- Task objective: Would you please copy the part of the material below that opens with the line containing "ENNReal.ofReal (c * N) ≤ chargedCondensateNumber" and closes with the line containing "have h1 : C * Real.sqrt κ ≤ 1 / 2 := by"? Copy it exactly, and only it.

- Supplied information:
• • • •
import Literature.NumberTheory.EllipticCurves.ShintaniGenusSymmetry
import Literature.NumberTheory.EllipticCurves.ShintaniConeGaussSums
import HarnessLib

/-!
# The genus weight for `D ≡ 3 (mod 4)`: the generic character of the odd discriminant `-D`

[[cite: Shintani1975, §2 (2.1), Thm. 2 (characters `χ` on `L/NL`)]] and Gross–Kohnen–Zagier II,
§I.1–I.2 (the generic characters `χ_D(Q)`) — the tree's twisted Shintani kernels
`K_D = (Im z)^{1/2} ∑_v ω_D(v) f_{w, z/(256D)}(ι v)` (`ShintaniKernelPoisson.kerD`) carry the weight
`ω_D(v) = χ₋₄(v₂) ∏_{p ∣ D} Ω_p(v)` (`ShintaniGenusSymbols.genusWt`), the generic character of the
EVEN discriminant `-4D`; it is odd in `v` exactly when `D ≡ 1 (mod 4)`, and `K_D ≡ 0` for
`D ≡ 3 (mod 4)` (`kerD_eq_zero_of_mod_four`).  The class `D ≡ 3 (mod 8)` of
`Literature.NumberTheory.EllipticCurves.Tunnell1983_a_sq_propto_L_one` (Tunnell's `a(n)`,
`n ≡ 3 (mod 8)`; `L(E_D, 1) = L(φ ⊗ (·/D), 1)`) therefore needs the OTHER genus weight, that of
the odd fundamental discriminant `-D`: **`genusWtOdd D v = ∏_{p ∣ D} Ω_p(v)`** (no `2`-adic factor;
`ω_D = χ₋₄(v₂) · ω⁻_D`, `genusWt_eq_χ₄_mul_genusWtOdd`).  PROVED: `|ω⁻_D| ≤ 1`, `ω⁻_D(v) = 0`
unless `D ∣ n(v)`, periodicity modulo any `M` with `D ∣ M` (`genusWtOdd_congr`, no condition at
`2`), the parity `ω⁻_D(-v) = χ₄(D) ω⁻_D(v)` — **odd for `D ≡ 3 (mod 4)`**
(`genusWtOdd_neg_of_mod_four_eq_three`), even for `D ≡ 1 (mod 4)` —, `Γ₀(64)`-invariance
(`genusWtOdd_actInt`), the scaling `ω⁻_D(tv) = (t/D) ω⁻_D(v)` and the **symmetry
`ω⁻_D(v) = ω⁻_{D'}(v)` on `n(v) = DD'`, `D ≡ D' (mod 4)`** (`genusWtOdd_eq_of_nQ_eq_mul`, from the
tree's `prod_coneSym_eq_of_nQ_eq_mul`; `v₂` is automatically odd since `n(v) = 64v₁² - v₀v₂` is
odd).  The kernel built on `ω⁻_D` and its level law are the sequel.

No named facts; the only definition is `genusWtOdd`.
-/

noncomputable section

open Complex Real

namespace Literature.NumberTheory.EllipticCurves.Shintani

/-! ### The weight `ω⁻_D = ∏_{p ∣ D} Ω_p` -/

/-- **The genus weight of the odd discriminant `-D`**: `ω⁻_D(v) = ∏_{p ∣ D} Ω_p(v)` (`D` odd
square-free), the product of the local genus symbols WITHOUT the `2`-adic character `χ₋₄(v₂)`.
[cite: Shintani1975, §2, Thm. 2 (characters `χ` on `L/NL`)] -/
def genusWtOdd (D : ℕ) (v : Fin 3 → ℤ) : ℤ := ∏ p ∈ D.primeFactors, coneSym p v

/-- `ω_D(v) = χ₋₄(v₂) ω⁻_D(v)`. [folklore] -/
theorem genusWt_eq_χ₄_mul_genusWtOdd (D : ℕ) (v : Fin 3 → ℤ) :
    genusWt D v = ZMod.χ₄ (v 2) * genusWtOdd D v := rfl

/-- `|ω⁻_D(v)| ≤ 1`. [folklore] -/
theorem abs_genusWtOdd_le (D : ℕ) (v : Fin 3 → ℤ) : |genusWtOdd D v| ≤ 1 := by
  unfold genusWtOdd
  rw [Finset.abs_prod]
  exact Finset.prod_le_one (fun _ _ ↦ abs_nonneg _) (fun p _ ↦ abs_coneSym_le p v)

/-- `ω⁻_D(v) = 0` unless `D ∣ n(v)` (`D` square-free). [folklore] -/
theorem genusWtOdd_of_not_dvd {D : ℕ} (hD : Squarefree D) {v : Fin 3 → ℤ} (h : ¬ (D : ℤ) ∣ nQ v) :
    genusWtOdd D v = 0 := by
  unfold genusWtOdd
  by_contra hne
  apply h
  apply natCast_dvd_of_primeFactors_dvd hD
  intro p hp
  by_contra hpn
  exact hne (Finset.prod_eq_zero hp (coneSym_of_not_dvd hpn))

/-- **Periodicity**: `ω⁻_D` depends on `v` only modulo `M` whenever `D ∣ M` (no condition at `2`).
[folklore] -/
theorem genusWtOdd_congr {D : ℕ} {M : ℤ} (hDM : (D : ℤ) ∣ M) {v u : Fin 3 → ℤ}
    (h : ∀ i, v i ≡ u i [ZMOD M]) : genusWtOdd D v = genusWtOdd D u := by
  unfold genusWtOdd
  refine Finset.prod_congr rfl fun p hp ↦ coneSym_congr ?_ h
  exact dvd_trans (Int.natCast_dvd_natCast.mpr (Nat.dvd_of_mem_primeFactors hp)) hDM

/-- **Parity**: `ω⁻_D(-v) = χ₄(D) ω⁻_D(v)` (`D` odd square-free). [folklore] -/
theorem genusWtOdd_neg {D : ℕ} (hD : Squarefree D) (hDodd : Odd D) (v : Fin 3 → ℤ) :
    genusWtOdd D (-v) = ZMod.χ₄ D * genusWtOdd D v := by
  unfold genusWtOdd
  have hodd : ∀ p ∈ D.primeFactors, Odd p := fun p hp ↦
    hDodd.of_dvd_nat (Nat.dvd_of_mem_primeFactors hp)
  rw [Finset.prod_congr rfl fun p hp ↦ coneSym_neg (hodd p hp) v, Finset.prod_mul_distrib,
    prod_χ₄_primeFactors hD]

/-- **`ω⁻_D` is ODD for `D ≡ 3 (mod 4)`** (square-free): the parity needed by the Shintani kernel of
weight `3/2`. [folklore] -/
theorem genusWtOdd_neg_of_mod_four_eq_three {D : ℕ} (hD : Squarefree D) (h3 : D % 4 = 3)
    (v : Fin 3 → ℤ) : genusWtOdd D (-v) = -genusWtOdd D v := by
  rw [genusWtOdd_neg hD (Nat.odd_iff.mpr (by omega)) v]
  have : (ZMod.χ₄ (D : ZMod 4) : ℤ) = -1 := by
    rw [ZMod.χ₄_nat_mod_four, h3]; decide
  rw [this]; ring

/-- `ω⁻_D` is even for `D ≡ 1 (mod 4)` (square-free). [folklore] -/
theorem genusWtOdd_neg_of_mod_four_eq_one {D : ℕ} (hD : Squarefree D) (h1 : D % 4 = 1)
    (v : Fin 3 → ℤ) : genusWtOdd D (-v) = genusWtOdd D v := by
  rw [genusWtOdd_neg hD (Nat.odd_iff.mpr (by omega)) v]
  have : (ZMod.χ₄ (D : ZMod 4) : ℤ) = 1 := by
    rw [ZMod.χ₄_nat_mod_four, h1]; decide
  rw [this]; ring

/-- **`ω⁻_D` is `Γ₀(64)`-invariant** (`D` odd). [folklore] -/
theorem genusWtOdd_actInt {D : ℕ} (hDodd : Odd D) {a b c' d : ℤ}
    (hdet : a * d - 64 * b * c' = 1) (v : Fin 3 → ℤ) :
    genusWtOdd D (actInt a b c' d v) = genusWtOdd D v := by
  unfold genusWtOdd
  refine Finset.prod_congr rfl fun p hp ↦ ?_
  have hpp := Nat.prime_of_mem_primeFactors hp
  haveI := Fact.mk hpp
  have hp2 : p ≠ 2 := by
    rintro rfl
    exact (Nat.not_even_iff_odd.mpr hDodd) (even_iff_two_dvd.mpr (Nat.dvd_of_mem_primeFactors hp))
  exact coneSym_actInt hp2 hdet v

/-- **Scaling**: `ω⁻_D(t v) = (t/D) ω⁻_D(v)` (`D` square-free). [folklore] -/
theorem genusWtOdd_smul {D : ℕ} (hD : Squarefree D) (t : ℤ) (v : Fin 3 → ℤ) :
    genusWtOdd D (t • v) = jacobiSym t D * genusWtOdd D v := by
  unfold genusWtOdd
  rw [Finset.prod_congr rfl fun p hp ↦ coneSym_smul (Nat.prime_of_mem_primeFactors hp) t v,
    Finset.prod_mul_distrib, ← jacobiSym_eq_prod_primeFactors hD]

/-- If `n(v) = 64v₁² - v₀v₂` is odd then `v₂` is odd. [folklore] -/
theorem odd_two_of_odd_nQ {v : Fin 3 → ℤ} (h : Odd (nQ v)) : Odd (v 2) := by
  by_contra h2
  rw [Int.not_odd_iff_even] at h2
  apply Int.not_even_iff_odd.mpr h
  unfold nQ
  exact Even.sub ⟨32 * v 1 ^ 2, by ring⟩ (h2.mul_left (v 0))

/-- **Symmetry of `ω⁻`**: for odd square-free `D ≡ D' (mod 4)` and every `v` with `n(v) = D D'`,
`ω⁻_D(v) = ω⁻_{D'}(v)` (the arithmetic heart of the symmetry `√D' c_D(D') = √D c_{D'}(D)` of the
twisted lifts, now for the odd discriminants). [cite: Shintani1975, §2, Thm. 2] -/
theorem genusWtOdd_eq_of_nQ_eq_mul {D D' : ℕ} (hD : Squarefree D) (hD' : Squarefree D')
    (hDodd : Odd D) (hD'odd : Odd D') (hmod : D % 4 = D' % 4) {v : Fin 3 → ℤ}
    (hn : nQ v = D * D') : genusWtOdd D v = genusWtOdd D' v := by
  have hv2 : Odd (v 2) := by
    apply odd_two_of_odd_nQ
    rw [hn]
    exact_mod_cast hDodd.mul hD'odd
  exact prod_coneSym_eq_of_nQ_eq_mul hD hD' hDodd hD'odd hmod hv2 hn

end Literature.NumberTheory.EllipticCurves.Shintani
• • • •
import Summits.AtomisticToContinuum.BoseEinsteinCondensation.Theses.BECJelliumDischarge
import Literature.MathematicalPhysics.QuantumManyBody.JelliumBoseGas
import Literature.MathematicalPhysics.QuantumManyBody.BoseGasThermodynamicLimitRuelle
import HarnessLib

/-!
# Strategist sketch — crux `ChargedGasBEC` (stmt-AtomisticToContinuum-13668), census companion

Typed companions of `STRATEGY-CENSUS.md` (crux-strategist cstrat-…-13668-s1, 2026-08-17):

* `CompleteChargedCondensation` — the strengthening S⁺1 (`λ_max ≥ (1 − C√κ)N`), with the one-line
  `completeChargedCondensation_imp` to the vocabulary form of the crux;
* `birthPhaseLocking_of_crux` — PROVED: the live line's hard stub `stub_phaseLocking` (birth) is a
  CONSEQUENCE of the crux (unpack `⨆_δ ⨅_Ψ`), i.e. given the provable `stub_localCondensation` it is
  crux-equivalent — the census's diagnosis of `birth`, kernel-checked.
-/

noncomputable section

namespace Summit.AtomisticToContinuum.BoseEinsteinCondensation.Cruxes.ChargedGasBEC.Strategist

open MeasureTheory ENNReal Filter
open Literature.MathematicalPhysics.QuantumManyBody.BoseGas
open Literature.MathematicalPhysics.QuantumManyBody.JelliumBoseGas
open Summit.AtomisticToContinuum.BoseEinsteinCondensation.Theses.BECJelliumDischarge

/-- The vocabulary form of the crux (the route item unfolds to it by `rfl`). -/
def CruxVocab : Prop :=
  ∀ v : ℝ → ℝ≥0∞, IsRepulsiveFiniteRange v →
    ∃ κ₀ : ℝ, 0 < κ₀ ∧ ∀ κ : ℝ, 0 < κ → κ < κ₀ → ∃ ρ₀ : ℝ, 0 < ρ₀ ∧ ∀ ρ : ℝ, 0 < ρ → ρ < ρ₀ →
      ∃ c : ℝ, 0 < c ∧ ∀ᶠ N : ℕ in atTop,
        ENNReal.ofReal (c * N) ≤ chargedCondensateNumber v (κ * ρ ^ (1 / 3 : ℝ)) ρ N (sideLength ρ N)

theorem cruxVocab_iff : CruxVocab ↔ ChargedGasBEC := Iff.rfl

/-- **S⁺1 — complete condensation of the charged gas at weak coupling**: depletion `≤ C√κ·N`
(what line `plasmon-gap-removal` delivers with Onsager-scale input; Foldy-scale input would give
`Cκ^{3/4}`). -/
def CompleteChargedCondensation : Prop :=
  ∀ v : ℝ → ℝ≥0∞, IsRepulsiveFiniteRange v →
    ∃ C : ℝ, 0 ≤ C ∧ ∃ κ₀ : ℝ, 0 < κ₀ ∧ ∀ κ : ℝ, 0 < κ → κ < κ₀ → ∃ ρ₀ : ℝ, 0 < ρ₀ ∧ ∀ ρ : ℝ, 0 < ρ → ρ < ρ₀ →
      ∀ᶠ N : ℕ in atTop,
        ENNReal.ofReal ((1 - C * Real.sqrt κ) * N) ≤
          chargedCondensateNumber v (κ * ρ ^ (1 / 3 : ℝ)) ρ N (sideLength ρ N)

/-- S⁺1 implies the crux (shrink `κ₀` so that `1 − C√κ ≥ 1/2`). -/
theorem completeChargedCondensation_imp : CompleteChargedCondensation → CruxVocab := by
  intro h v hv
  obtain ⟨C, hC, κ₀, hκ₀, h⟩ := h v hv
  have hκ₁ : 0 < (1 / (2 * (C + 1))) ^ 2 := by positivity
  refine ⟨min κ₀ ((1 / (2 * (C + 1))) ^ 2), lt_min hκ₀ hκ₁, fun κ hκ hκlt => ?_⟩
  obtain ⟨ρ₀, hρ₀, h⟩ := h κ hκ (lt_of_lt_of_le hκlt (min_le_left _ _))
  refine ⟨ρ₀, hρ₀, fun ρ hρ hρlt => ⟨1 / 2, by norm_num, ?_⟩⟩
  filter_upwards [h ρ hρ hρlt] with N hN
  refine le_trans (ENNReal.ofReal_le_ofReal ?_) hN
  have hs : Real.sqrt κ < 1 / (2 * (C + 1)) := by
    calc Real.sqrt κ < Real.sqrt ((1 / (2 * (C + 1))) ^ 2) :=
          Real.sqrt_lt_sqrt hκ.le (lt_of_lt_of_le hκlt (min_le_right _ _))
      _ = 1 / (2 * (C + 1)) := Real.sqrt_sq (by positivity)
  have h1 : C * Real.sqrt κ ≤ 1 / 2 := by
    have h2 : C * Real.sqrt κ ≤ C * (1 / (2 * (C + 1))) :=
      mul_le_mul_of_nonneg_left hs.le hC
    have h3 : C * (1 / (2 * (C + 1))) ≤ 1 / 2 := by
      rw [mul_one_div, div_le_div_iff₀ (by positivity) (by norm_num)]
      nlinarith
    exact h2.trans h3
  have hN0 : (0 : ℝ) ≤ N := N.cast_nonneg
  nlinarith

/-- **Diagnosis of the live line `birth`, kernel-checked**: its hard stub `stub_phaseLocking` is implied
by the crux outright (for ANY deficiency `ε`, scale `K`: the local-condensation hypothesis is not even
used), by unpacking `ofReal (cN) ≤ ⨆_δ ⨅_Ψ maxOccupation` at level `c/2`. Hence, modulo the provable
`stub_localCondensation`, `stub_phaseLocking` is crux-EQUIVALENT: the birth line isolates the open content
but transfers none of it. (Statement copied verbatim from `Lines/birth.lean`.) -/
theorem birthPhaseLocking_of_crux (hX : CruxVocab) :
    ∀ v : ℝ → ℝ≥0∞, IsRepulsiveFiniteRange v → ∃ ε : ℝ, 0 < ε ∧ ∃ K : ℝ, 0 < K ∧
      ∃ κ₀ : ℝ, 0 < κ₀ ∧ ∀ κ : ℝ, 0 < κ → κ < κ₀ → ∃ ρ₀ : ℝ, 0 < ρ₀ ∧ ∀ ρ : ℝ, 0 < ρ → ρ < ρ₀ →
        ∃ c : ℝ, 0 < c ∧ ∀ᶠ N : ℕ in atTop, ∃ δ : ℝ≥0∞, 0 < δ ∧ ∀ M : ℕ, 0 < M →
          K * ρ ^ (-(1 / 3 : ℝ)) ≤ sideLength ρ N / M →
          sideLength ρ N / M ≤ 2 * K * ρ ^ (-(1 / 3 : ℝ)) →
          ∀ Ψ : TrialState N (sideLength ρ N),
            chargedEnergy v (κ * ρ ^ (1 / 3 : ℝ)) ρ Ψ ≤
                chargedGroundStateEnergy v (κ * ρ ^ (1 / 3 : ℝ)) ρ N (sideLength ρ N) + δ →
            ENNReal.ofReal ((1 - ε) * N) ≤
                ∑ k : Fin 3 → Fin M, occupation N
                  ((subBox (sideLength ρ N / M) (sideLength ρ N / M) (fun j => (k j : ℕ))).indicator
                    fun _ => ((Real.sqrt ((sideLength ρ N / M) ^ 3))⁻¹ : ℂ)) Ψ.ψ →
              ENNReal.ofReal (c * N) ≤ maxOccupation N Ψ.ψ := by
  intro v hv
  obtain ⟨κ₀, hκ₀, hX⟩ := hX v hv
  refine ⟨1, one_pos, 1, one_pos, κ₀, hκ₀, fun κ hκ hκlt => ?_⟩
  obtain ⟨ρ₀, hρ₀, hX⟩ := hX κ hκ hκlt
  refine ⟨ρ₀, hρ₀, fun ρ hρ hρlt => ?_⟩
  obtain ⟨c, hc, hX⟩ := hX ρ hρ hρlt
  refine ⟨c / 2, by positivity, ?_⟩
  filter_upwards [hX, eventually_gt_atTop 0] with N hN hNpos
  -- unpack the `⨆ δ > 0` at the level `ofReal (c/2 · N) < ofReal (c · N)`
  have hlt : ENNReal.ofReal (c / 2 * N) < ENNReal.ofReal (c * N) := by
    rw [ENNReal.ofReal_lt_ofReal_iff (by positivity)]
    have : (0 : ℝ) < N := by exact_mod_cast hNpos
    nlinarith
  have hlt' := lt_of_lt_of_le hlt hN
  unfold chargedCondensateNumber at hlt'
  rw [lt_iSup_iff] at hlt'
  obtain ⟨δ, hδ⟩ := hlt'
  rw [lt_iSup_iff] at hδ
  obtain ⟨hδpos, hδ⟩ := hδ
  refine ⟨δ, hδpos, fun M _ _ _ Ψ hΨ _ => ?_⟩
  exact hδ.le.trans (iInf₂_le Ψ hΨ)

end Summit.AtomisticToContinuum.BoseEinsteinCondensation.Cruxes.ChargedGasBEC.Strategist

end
• • • •
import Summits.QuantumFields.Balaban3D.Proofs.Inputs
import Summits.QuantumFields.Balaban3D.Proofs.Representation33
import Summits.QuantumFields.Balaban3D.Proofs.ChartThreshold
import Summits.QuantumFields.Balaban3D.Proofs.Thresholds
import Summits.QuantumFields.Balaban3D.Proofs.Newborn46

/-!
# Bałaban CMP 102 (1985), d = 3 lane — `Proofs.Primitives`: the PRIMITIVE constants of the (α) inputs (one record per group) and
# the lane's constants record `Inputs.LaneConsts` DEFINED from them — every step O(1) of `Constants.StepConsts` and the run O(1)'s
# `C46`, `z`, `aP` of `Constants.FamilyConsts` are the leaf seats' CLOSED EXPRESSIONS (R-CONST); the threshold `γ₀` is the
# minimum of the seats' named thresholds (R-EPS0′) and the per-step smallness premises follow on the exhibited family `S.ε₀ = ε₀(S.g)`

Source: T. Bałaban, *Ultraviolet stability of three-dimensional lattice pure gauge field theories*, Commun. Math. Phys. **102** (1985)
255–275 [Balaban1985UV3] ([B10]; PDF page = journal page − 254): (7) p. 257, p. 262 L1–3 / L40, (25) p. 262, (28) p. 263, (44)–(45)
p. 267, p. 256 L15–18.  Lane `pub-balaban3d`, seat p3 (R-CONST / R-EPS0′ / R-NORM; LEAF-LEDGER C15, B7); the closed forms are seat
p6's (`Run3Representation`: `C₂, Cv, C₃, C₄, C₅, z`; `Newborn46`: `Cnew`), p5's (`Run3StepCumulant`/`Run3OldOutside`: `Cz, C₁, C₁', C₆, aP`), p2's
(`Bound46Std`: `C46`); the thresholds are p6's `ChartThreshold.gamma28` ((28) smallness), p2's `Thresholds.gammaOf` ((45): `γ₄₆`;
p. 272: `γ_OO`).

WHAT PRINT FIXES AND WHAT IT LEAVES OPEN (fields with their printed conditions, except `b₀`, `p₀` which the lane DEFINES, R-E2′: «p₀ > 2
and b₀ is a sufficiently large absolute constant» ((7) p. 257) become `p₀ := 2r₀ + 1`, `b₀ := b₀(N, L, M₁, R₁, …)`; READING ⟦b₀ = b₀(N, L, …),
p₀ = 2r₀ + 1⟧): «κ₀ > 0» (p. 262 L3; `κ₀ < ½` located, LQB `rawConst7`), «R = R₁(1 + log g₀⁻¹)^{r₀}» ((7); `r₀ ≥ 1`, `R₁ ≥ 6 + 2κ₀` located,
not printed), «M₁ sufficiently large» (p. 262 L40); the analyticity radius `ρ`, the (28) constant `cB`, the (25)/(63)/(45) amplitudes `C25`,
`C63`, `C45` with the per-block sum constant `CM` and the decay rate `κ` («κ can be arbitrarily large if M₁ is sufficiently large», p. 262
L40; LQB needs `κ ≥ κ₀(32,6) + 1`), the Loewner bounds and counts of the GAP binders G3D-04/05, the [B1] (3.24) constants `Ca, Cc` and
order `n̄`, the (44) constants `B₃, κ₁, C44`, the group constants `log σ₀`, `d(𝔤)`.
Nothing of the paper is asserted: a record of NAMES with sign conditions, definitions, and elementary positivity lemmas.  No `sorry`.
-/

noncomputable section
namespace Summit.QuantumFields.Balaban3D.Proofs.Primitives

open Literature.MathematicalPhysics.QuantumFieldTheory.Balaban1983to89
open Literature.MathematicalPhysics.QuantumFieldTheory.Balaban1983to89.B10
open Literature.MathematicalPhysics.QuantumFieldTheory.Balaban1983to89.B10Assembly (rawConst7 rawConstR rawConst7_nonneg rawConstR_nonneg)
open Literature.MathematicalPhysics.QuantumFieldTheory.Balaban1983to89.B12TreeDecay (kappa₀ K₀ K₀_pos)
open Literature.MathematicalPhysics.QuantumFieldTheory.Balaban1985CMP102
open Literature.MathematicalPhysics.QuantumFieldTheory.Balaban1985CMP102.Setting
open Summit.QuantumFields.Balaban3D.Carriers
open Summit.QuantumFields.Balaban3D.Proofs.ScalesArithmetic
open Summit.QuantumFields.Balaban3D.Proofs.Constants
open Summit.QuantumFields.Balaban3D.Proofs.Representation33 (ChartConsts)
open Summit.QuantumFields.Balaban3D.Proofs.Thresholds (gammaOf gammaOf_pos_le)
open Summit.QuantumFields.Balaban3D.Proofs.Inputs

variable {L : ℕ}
• • • •
- Problem solution:
        ENNReal.ofReal (c * N) ≤ chargedCondensateNumber v (κ * ρ ^ (1 / 3 : ℝ)) ρ N (sideLength ρ N)

theorem cruxVocab_iff : CruxVocab ↔ ChargedGasBEC := Iff.rfl

/-- **S⁺1 — complete condensation of the charged gas at weak coupling**: depletion `≤ C√κ·N`
(what line `plasmon-gap-removal` delivers with Onsager-scale input; Foldy-scale input would give
`Cκ^{3/4}`). -/
def CompleteChargedCondensation : Prop :=
  ∀ v : ℝ → ℝ≥0∞, IsRepulsiveFiniteRange v →
    ∃ C : ℝ, 0 ≤ C ∧ ∃ κ₀ : ℝ, 0 < κ₀ ∧ ∀ κ : ℝ, 0 < κ → κ < κ₀ → ∃ ρ₀ : ℝ, 0 < ρ₀ ∧ ∀ ρ : ℝ, 0 < ρ → ρ < ρ₀ →
      ∀ᶠ N : ℕ in atTop,
        ENNReal.ofReal ((1 - C * Real.sqrt κ) * N) ≤
          chargedCondensateNumber v (κ * ρ ^ (1 / 3 : ℝ)) ρ N (sideLength ρ N)

/-- S⁺1 implies the crux (shrink `κ₀` so that `1 − C√κ ≥ 1/2`). -/
theorem completeChargedCondensation_imp : CompleteChargedCondensation → CruxVocab := by
  intro h v hv
  obtain ⟨C, hC, κ₀, hκ₀, h⟩ := h v hv
  have hκ₁ : 0 < (1 / (2 * (C + 1))) ^ 2 := by positivity
  refine ⟨min κ₀ ((1 / (2 * (C + 1))) ^ 2), lt_min hκ₀ hκ₁, fun κ hκ hκlt => ?_⟩
  obtain ⟨ρ₀, hρ₀, h⟩ := h κ hκ (lt_of_lt_of_le hκlt (min_le_left _ _))
  refine ⟨ρ₀, hρ₀, fun ρ hρ hρlt => ⟨1 / 2, by norm_num, ?_⟩⟩
  filter_upwards [h ρ hρ hρlt] with N hN
  refine le_trans (ENNReal.ofReal_le_ofReal ?_) hN
  have hs : Real.sqrt κ < 1 / (2 * (C + 1)) := by
    calc Real.sqrt κ < Real.sqrt ((1 / (2 * (C + 1))) ^ 2) :=
          Real.sqrt_lt_sqrt hκ.le (lt_of_lt_of_le hκlt (min_le_right _ _))
      _ = 1 / (2 * (C + 1)) := Real.sqrt_sq (by positivity)
  have h1 : C * Real.sqrt κ ≤ 1 / 2 := by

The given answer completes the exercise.